On the contrary; Croft is extremely fleshed out and quite three-dimensional. Unrealistically so, in fact. :wink:

Quoth Chimera:

What you said about Kirk, I would say even more so about Harry: The only thing he, on his own, is really good at is Quiddich. Most of his successes come from the help of Ron, Hermione, and his other friends.

She’s a classic larger than life hero, mainly unusual for being that in a period where everything has to be “grim and gritty” and being female at the same time. I don’t want her to be made “more realistic” by constantly failing or cheerfully massacring a town or repeatedly raped or betraying her friends or having an abusive husband. I’m tired of military sci-fi which is all scum fighting scum with no one to root for; it took me years to even decide to check out the series because my immediate assumption was that it would be just yet another of those.
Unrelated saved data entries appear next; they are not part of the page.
/-- **The bound of the edge panel from a model of the regular part.**  `m ≥ 1`, `2h ≤ 1`; `hT`: a Taylor model `P` of the
regular part `T` (flag form); the flags agree with the window memberships on the panel (`hfl`); `R` is the real residual
(indicator form) on the panel; then `∫_{-h}^{h} R(y_{m−1}+ρ)² ≤ dt_edgeBoundLQ S h P (Poly.shift g c) p l⁻ l⁺` for any
reference `p` and bracket `l⁻ ≤ log(2h) ≤ l⁺ ≤ 0`. [cite: Bombieri2000Weil, Thm 2] -/
theorem dt_edgeBoundL_of_tmem4 (hS : 0 < S) (hc : 0 < c) (hm : 1 ≤ m) (hh2 : 2 * (c / (2 * m)) ≤ 1) (gp pk : Poly)
    {s1 s2 s3 s4 : MI × MI × Bool × Bool} {w1 L1 w2 L2 w3 L3 w4 L4 : ℝ} {P : IPoly}
    (hT : TMem S (c / (2 * m)) (fun ρ ↦
      (2 * (∫ x in (-(c : ℝ))..c, Poly.eval gp x * Real.cosh (x / 2)) * Real.cosh ((((PolyMP.panelCentre (c / (2 * m)) (m - 1) : ℚ) : ℝ) + ρ) / 2) -
        2 * (∫ x in (-(c : ℝ))..c, Poly.eval gp x * Real.sinh (x / 2)) * Real.sinh ((((PolyMP.panelCentre (c / (2 * m)) (m - 1) : ℚ) : ℝ) + ρ) / 2)) +
      (dt_primeSlotFn gp w1 L1 s1.2.2.1 s1.2.2.2 (((PolyMP.panelCentre (c / (2 * m)) (m - 1) : ℚ) : ℝ) + ρ) + dt_primeSlotFn gp w2 L2 s2.2.2.1 s2.2.2.2 (((PolyMP.panelCentre (c / (2 * m)) (m - 1) : ℚ) : ℝ) + ρ) +
        dt_primeSlotFn gp w3 L3 s3.2.2.1 s3.2.2.2 (((PolyMP.panelCentre (c / (2 * m)) (m - 1) : ℚ) : ℝ) + ρ) +
        dt_primeSlotFn gp w4 L4 s4.2.2.1 s4.2.2.2 (((PolyMP.panelCentre (c / (2 * m)) (m - 1) : ℚ) : ℝ) + ρ)) +
      ((∫ t in Ioc 0 ((c : ℝ) - (((PolyMP.panelCentre (c / (2 * m)) (m - 1) : ℚ) : ℝ) + ρ)),
          weilArchDensityG t * ((2 * Poly.eval gp (((PolyMP.panelCentre (c / (2 * m)) (m - 1) : ℚ) : ℝ) + ρ) - Poly.eval gp ((((PolyMP.panelCentre (c / (2 * m)) (m - 1) : ℚ) : ℝ) + ρ) - t) - Poly.eval gp ((((PolyMP.panelCentre (c / (2 * m)) (m - 1) : ℚ) : ℝ) + ρ) + t)) / t)) +
        ∫ t in Ioc ((c : ℝ) - (((PolyMP.panelCentre (c / (2 * m)) (m - 1) : ℚ) : ℝ) + ρ)) ((c : ℝ) + (((PolyMP.panelCentre (c / (2 * m)) (m - 1) : ℚ) : ℝ) + ρ)),
          weilArchDensityG t * ((Poly.eval gp (((PolyMP.panelCentre (c / (2 * m)) (m - 1) : ℚ) : ℝ) + ρ) - Poly.eval gp ((((PolyMP.panelCentre (c / (2 * m)) (m - 1) : ℚ) : ℝ) + ρ) - t)) / t)) +
      Poly.eval gp (((PolyMP.panelCentre (c / (2 * m)) (m - 1) : ℚ) : ℝ) + ρ) * (weilArchTailRegAn (((c / (2 * m) : ℚ) : ℝ) + -ρ) + weilArchTail ((c : ℝ) + (((PolyMP.panelCentre (c / (2 * m)) (m - 1) : ℚ) : ℝ) + ρ))) +
      Poly.eval pk (((PolyMP.panelCentre (c / (2 * m)) (m - 1) : ℚ) : ℝ) + ρ)) P)
    (hfl : ∀ ρ : ℝ, |ρ| ≤ ((c / (2 * m) : ℚ) : ℝ) →
      (s1.2.2.1 = true ↔ (((PolyMP.panelCentre (c / (2 * m)) (m - 1) : ℚ) : ℝ) + ρ) - L1 ∈ Icc (-(c : ℝ)) c) ∧
      (s1.2.2.2 = true ↔ (((PolyMP.panelCentre (c / (2 * m)) (m - 1) : ℚ) : ℝ) + ρ) + L1 ∈ Icc (-(c : ℝ)) c) ∧
      (s2.2.2.1 = true ↔ (((PolyMP.panelCentre (c / (2 * m)) (m - 1) : ℚ) : ℝ) + ρ) - L2 ∈ Icc (-(c : ℝ)) c) ∧
      (s2.2.2.2 = true ↔ (((PolyMP.panelCentre (c / (2 * m)) (m - 1) : ℚ) : ℝ) + ρ) + L2 ∈ Icc (-(c : ℝ)) c) ∧
      (s3.2.2.1 = true ↔ (((PolyMP.panelCentre (c / (2 * m)) (m - 1) : ℚ) : ℝ) + ρ) - L3 ∈ Icc (-(c : ℝ)) c) ∧
      (s3.2.2.2 = true ↔ (((PolyMP.panelCentre (c / (2 * m)) (m - 1) : ℚ) : ℝ) + ρ) + L3 ∈ Icc (-(c : ℝ)) c) ∧
      (s4.2.2.1 = true ↔ (((PolyMP.panelCentre (c / (2 * m)) (m - 1) : ℚ) : ℝ) + ρ) - L4 ∈ Icc (-(c : ℝ)) c) ∧
      (s4.2.2.2 = true ↔ (((PolyMP.panelCentre (c / (2 * m)) (m - 1) : ℚ) : ℝ) + ρ) + L4 ∈ Icc (-(c : ℝ)) c))
    (R : ℝ → ℝ)
    (hR : ∀ ρ : ℝ, |ρ| ≤ ((c / (2 * m) : ℚ) : ℝ) → ρ < ((c / (2 * m) : ℚ) : ℝ) → R (((PolyMP.panelCentre (c / (2 * m)) (m - 1) : ℚ) : ℝ) + ρ) =
      (2 * (∫ x in (-(c : ℝ))..c, Poly.eval gp x * Real.cosh (x / 2)) * Real.cosh ((((PolyMP.panelCentre (c / (2 * m)) (m - 1) : ℚ) : ℝ) + ρ) / 2) -
        2 * (∫ x in (-(c : ℝ))..c, Poly.eval gp x * Real.sinh (x / 2)) * Real.sinh ((((PolyMP.panelCentre (c / (2 * m)) (m - 1) : ℚ) : ℝ) + ρ) / 2)) +
      (w1 * (2 * Poly.eval gp (((PolyMP.panelCentre (c / (2 * m)) (m - 1) : ℚ) : ℝ) + ρ) - (Icc (-(c : ℝ)) c).indicator (fun x ↦ Poly.eval gp x) ((((PolyMP.panelCentre (c / (2 * m)) (m - 1) : ℚ) : ℝ) + ρ) - L1) - (Icc (-(c : ℝ)) c).indicator (fun x ↦ Poly.eval gp x) ((((PolyMP.panelCentre (c / (2 * m)) (m - 1) : ℚ) : ℝ) + ρ) + L1)) +
        w2 * (2 * Poly.eval gp (((PolyMP.panelCentre (c / (2 * m)) (m - 1) : ℚ) : ℝ) + ρ) - (Icc (-(c : ℝ)) c).indicator (fun x ↦ Poly.eval gp x) ((((PolyMP.panelCentre (c / (2 * m)) (m - 1) : ℚ) : ℝ) + ρ) - L2) - (Icc (-(c : ℝ)) c).indicator (fun x ↦ Poly.eval gp x) ((((PolyMP.panelCentre (c / (2 * m)) (m - 1) : ℚ) : ℝ) + ρ) + L2)) +
        w3 * (2 * Poly.eval gp (((PolyMP.panelCentre (c / (2 * m)) (m - 1) : ℚ) : ℝ) + ρ) - (Icc (-(c : ℝ)) c).indicator (fun x ↦ Poly.eval gp x) ((((PolyMP.panelCentre (c / (2 * m)) (m - 1) : ℚ) : ℝ) + ρ) - L3) - (Icc (-(c : ℝ)) c).indicator (fun x ↦ Poly.eval gp x) ((((PolyMP.panelCentre (c / (2 * m)) (m - 1) : ℚ) : ℝ) + ρ) + L3)) +
        w4 * (2 * Poly.eval gp (((PolyMP.panelCentre (c / (2 * m)) (m - 1) : ℚ) : ℝ) + ρ) - (Icc (-(c : ℝ)) c).indicator (fun x ↦ Poly.eval gp x) ((((PolyMP.panelCentre (c / (2 * m)) (m - 1) : ℚ) : ℝ) + ρ) - L4) - (Icc (-(c : ℝ)) c).indicator (fun x ↦ Poly.eval gp x) ((((PolyMP.panelCentre (c / (2 * m)) (m - 1) : ℚ) : ℝ) + ρ) + L4))) +
      ((∫ t in Ioc 0 ((c : ℝ) - (((PolyMP.panelCentre (c / (2 * m)) (m - 1) : ℚ) : ℝ) + ρ)),
          weilArchDensityG t * ((2 * Poly.eval gp (((PolyMP.panelCentre (c / (2 * m)) (m - 1) : ℚ) : ℝ) + ρ) - Poly.eval gp ((((PolyMP.panelCentre (c / (2 * m)) (m - 1) : ℚ) : ℝ) + ρ) - t) - Poly.eval gp ((((PolyMP.panelCentre (c / (2 * m)) (m - 1) : ℚ) : ℝ) + ρ) + t)) / t)) +
        ∫ t in Ioc ((c : ℝ) - (((PolyMP.panelCentre (c / (2 * m)) (m - 1) : ℚ) : ℝ) + ρ)) ((c : ℝ) + (((PolyMP.panelCentre (c / (2 * m)) (m - 1) : ℚ) : ℝ) + ρ)),
          weilArchDensityG t * ((Poly.eval gp (((PolyMP.panelCentre (c / (2 * m)) (m - 1) : ℚ) : ℝ) + ρ) - Poly.eval gp ((((PolyMP.panelCentre (c / (2 * m)) (m - 1) : ℚ) : ℝ) + ρ) - t)) / t)) +
      Poly.eval gp (((PolyMP.panelCentre (c / (2 * m)) (m - 1) : ℚ) : ℝ) + ρ) * (weilArchTail ((c : ℝ) - (((PolyMP.panelCentre (c / (2 * m)) (m - 1) : ℚ) : ℝ) + ρ)) + weilArchTail ((c : ℝ) + (((PolyMP.panelCentre (c / (2 * m)) (m - 1) : ℚ) : ℝ) + ρ))) +
      Poly.eval pk (((PolyMP.panelCentre (c / (2 * m)) (m - 1) : ℚ) : ℝ) + ρ))
    (hRi : IntervalIntegrable (fun ρ ↦ R (((PolyMP.panelCentre (c / (2 * m)) (m - 1) : ℚ) : ℝ) + ρ) ^ 2) volume (-((c / (2 * m) : ℚ) : ℝ)) ((c / (2 * m) : ℚ) : ℝ))
    (p : Poly) {llo lhi : ℚ} (hllo : (llo : ℝ) ≤ Real.log (2 * ((c / (2 * m) : ℚ) : ℝ)))
    (hlhi : Real.log (2 * ((c / (2 * m) : ℚ) : ℝ)) ≤ lhi) (hlhi0 : lhi ≤ 0) :
    ∫ ρ in (-((c / (2 * m) : ℚ) : ℝ))..((c / (2 * m) : ℚ) : ℝ), R (((PolyMP.panelCentre (c / (2 * m)) (m - 1) : ℚ) : ℝ) + ρ) ^ 2 ≤
      ((dt_edgeBoundLQ S (c / (2 * m)) P (Poly.shift gp c) p llo lhi : ℚ) : ℝ) := by
  set h : ℚ := c / (2 * m) with hh
  set y0 : ℚ := PolyMP.panelCentre h (m - 1) with hy0
  have hm0 : 0 < m := hm
  have hmq : (0 : ℚ) < m := by exact_mod_cast hm0
  have hh0 : 0 < h := by rw [hh]; positivity
  have hhr : (0 : ℝ) < h := by exact_mod_cast hh0
  have hh1r : 2 * (h : ℝ) ≤ 1 := by exact_mod_cast hh2
  have hy0v : ((y0 : ℚ) : ℝ) = (c : ℝ) - h := by
    have e1 := dt_tI_eq h (m - 1)
    have hc2 : (c : ℝ) = 2 * m * h := by rw [hh]; push_cast; field_simp
    rw [hy0, e1, hc2]; push_cast [Nat.cast_sub hm]; ring
  -- the edge function `R_e(s) = R(c − s) = R(y0 + (h − s))`
  set Re : ℝ → ℝ := fun s ↦ R ((y0 : ℝ) + ((h : ℝ) - s)) with hRe
  have hcv : ∫ ρ in (-(h : ℝ))..h, R ((y0 : ℝ) + ρ) ^ 2 = ∫ s in (0 : ℝ)..(2 * h), Re s ^ 2 := by
    have hs := intervalIntegral.integral_comp_sub_left (fun ρ ↦ R ((y0 : ℝ) + ρ) ^ 2) (h : ℝ) (a := 0) (b := 2 * h)
    simp only [sub_zero] at hs
    rw [show (h : ℝ) - 2 * h = -h by ring] at hs
    rw [← hs]
  have hRei : IntervalIntegrable (fun s ↦ Re s ^ 2) volume 0 (2 * h) := by
    have := (hRi.comp_sub_left (h : ℝ)).symm
    have e1 : (fun s ↦ Re s ^ 2) = fun x ↦ R ((y0 : ℝ) + ((h : ℝ) - x)) ^ 2 := by rw [hRe]
    rw [e1, show (0 : ℝ) = (h : ℝ) - h by ring, show 2 * (h : ℝ) = (h : ℝ) - (-(h : ℝ)) by ring]
    exact this
  have hmain := integral_sq_logEdge_le_loc hS hh0 hh2 hT (Poly.shift gp c) p (R := Re) (fun s hs ↦ by
    have hs1 : s ≤ 1 := hs.2.trans hh1r
    have hρ : |(h : ℝ) - s| ≤ h := abs_le.2 ⟨by linarith [hs.2], by linarith [hs.1]⟩
    have hρlt : (h : ℝ) - s < h := by linarith [hs.1]
    rw [hRe]
    beta_reduce
    rw [hR _ hρ hρlt]
    obtain ⟨h1a, h1b, h2a, h2b, h3a, h3b, h4a, h4b⟩ := hfl _ hρ
    rw [← dt_primeSlotFn_eq_indicator gp w1 L1 h1a h1b, ← dt_primeSlotFn_eq_indicator gp w2 L2 h2a h2b,
      ← dt_primeSlotFn_eq_indicator gp w3 L3 h3a h3b, ← dt_primeSlotFn_eq_indicator gp w4 L4 h4a h4b]
    have eys : ((y0 : ℚ) : ℝ) + ((h : ℝ) - s) = (c : ℝ) - s := by rw [hy0v]; ring
    have etail : Poly.eval gp ((y0 : ℝ) + ((h : ℝ) - s)) * weilArchTail ((c : ℝ) - ((y0 : ℝ) + ((h : ℝ) - s))) =
        -(1 / 2) * Poly.eval (Poly.shift gp c) s * Real.log s +
          Poly.eval gp ((y0 : ℝ) + ((h : ℝ) - s)) * weilArchTailRegAn ((h : ℝ) + -((h : ℝ) - s)) := by
      rw [eys, sub_sub_cancel, Poly.eval_shift, show (h : ℝ) + -((h : ℝ) - s) = s by ring,
        ← weilArchTailReg_eq_an hs.1 hs1, weilArchTailReg]
      ring
    rw [mul_add (Poly.eval gp _) (weilArchTail _) (weilArchTail _), etail]
    ring) hRei
  rw [hcv]
  refine hmain.trans ?_
  have hδ : 0 ≤ (tabsI S h (tsubI P (ratPolyI S p)) : ℝ) / S :=
    (abs_nonneg _).trans (abs_sub_poly_le_of_tmem hS hh0.le hT p (by rw [abs_zero]; exact hhr.le))
  have hA : 0 ≤ ((absBoundQ (Poly.shift (Poly.shift gp c) h) h : ℚ) : ℝ) :=
    (abs_nonneg _).trans (abs_eval_le_absBoundQ (Poly.shift (Poly.shift gp c) h) (y := 0)
      (by rw [abs_zero]; exact hhr.le))
  have key := dt_edgeExprL_le (M1 := (powMomQ (Poly.mul (Poly.shift gp c) (Poly.shift gp c)) (2 * h) 1 : ℝ))
    (M2 := (powMomQ (Poly.mul (Poly.shift gp c) (Poly.shift gp c)) (2 * h) 2 : ℝ))
    (M3 := (powMomQ (Poly.mul (Poly.shift gp c) (Poly.shift gp c)) (2 * h) 3 : ℝ))
    (N1 := (powMomQ (Poly.mul (Poly.shift gp c) (Poly.shift p h)) (2 * h) 1 : ℝ))
    (N2 := (powMomQ (Poly.mul (Poly.shift gp c) (Poly.shift p h)) (2 * h) 2 : ℝ))
    (I := (integPolyQ p p h : ℝ))
    (B := 2 * (h : ℝ) * (2 * absBoundQ p h * ((tabsI S h (tsubI P (ratPolyI S p)) : ℝ) / S) +
      ((tabsI S h (tsubI P (ratPolyI S p)) : ℝ) / S) ^ 2))
    hδ hA (hh := 2 * (h : ℝ)) (by positivity) hllo hlhi (by exact_mod_cast hlhi0 : ((lhi : ℚ) : ℝ) ≤ 0)
  refine (le_of_eq ?_).trans (key.trans (le_of_eq ?_))
  · ring
  · simp only [dt_edgeBoundLQ]
    push_cast
    ring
I was a huge Honor Harrington Fan, and I still am. I actually think that what kept Honor Harrington from being a Mary Sue was the fact that she actually had quite low self-esteem in some ways; outside of her military career, she didn’t feel very empowered in her relationships. She didn’t think she was beautiful with her first lover, and when he was killed her depression and anger forced her hand into killing someone in a duel which gets her in deep deep trouble. I also felt like there was a constant feeling of guilt that undergirded a lot of her actions.

More of a Mary Sue: Sita from the Last Vampire series by Christopher Pike. And, before there were words for it, most of the heroines in Austen.

Before this thread, I honestly never associated the term Mary Sue* to be primarily about female characters or primarily a problem for female writers. It’s just something that happens in bad writing. Yes, I’d expect to see more Mary Sues in fanfic than in original work, especially female Mary Sues by female writers (See Most Fanfic Writers Are Girls), but that’s beside the point. It doesn’t mean that men writing about men are any less prone to creating Mary Sues. They are a product of bad writing, not bad girly writing.
*Please stop using male variants like “Marty Stu”; they all sound asinine. Just use “Mary Sue” for dudes as well.

On the one hand, the “Mary Sue” accusation is way overused. It’s just too easy to call someone a Mary Sue without going into anything wrong with the character.

Kirk, Spock, Kim Possible, Xena, Harry Potter, Hermione, Lily Potter, Lara Croft, and Buffy are not Mary Sues.

On the other hand… IS it actually impeding the creation of strong female characters? Even though the accusation is often groundless, possibly it causes authors to create better characters by being aware of the pitfalls.

As a compromise, I wish it were used much less, only in the most glaring cases.

The above is not a defense against being a Mary Sue (arguably the reverse).

No, it’s not impeding the development of strong female characters at all. The “Mary Sue” concept was never a comment only about female characters. There’s a male-equivalent term now to make this clearer, but it was always gender neutral. Second, Rick Jay is right that nobody has ever heard of this outside message boards. :wink: And third, if this thread is any guide, the term has now been broadened to the point that it’s lost most of its meaning, which means it loses most of its power as a criticism and there’s little reason for anybody to pay attention to it. I’m not going to go back and count, but it looked to me like most of the characters named in this thread don’t fit the category at all.

My understanding of “Mary Sue” was that it’s a character who is obviously wish fulfillment for the author, one who doesn’t fit into the fictional universe at all, is usually there to perfectly solve everybody’s problems and impress everyone with their awesomeness before they go away. In other words it’s what you’d expect if you stuck a big Star Trek fan on the bridge of the ‘real’ Starship Enterprise.

Robert Heinlein’s male leads frequently get slapped with this label.

I think Tom Clancy’s Jack Ryan is a good example of a male Mary Sue character.